Thursday 17 March 2022

How to unpack bzip2 faster using parallel approach?

There are multiple tools which claim option to decompress bzip2 in parallel:

  • pbzip2
  • lbzip2
Let's compare pbzip2 performance with reference singe thread bzip2:

$ time bzip2 -d /tmp/rib.bz2  --stdout > /dev/null

real 0m52.188s
user 0m52.019s
sys 0m0.160s
$ time pbzip2 -d /tmp/rib.bz2  --stdout > /dev/null

real 0m49.380s
user 0m49.473s
sys 0m0.241s
You may notice that we have no speed improvement at all which means that pbzip2 cannot do decompression in parallel for standard bz2 compressed files.
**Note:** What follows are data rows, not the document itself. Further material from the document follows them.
/-- If `L` is algebraic over the bottom intermediate field `⊥ = K₀`, it is algebraic over `K₀`.
Routine. [cite: MochizukiAbsTopIII2015, Rmk 1.5.4 (i) p.33] -/
theorem isAlgebraic_of_isAlgebraic_bot [Algebra.IsAlgebraic (⊥ : IntermediateField K₀ L) L] :
    Algebra.IsAlgebraic K₀ L := by
  refine Algebra.IsAlgebraic.of_ringHom_of_comp_eq (R := K₀) (S := (⊥ : IntermediateField K₀ L))
    (A := L) (B := L) (algebraMap K₀ (⊥ : IntermediateField K₀ L)) (RingHom.id L) ?_
    Function.injective_id ?_
  · intro y
    exact ⟨botEquiv K₀ L y, by rw [← botEquiv_symm]; exact (botEquiv K₀ L).symm_apply_apply y⟩
  · ext x
    exact (IsScalarTower.algebraMap_apply K₀ (⊥ : IntermediateField K₀ L) L x).symm

end Transfer

section Step

variable {K₀ : Type u} [Field K₀] {L : Type u} [Field L] [Algebra K₀ L]

/-- For `t ⊆ L`, `a ∈ L` and `L₀ = K₀(t ∖ {a})`: if `L` is algebraic over `K₀(t)` then `L` is
algebraic over `L₀(a)` (which contains `K₀(t)`). Routine. [cite: MochizukiAbsTopIII2015, Rmk 1.5.4 (i) p.33] -/
theorem isAlgebraic_adjoin_erase_adjoin (t : Finset L) (a : L)
    [Algebra.IsAlgebraic (adjoin K₀ (t : Set L)) L] :
    Algebra.IsAlgebraic (adjoin (adjoin K₀ ((t.erase a : Finset L) : Set L)) ({a} : Set L)) L := by
  set L₀ := adjoin K₀ ((t.erase a : Finset L) : Set L) with hL₀
  set La := adjoin (↥L₀) ({a} : Set L) with hLa
  -- `K₀(t) ≤ L₀(a)` as intermediate fields over `K₀`
  have hle : adjoin K₀ (t : Set L) ≤ La.restrictScalars K₀ := by
    rw [hLa, restrictScalars_adjoin]
    refine adjoin.mono K₀ _ _ fun x hx => ?_
    by_cases hxa : x = a
    · exact Or.inr (by simp [hxa])
    · exact Or.inl (subset_adjoin K₀ _ (by simp [hxa, Finset.mem_coe.mp hx]))
  let f : adjoin K₀ (t : Set L) →+* La :=
    { toFun := fun x => ⟨x.1, hle x.2⟩
      map_one' := rfl
      map_mul' := fun _ _ => rfl
      map_zero' := rfl
      map_add' := fun _ _ => rfl }
  have hf : Function.Injective f := fun x y hxy => by
    have h' := congrArg Subtype.val hxy
    exact Subtype.ext h'
  exact Algebra.IsAlgebraic.ringHom_of_comp_eq f (RingHom.id L) hf Function.surjective_id
    (RingHom.ext fun _ => rfl)

/-- For `t ⊆ L` and `a ∈ L` ALGEBRAIC over `L₀ = K₀(t ∖ {a})`: if `L` is algebraic over `K₀(t)` then
already over `L₀` (transitivity through `L₀(a)`). Routine. [cite: MochizukiAbsTopIII2015, Rmk 1.5.4 (i) p.33] -/
theorem isAlgebraic_adjoin_erase_of_isAlgebraic (t : Finset L) (a : L)
    [Algebra.IsAlgebraic (adjoin K₀ (t : Set L)) L]
    (halg : IsAlgebraic (adjoin K₀ ((t.erase a : Finset L) : Set L)) a) :
    Algebra.IsAlgebraic (adjoin K₀ ((t.erase a : Finset L) : Set L)) L := by
  set L₀ := adjoin K₀ ((t.erase a : Finset L) : Set L) with hL₀
  haveI : Algebra.IsAlgebraic (↥L₀) (↥(adjoin (↥L₀) ({a} : Set L))) :=
    isAlgebraic_adjoin_simple halg.isIntegral
  haveI := isAlgebraic_adjoin_erase_adjoin (K₀ := K₀) t a
  exact Algebra.IsAlgebraic.trans (↥L₀) (↥(adjoin (↥L₀) ({a} : Set L))) L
But lbzip2 actually can do it and it offers great performance improvement:
$ time bzip2 -d /tmp/rib.bz2  --stdout > /dev/null

real 0m52.790s
user 0m52.549s
sys 0m0.224s
$ time lbzip2 -d /tmp/rib.bz2   --stdout > /dev/null

real 0m8.604s
user 1m8.099s
sys 0m0.420s
It's 9 seconds vs 53 seconds. It's 6 times improvement on 8 CPU server. 

Conclusions: use lbzip2 for parallel decompression.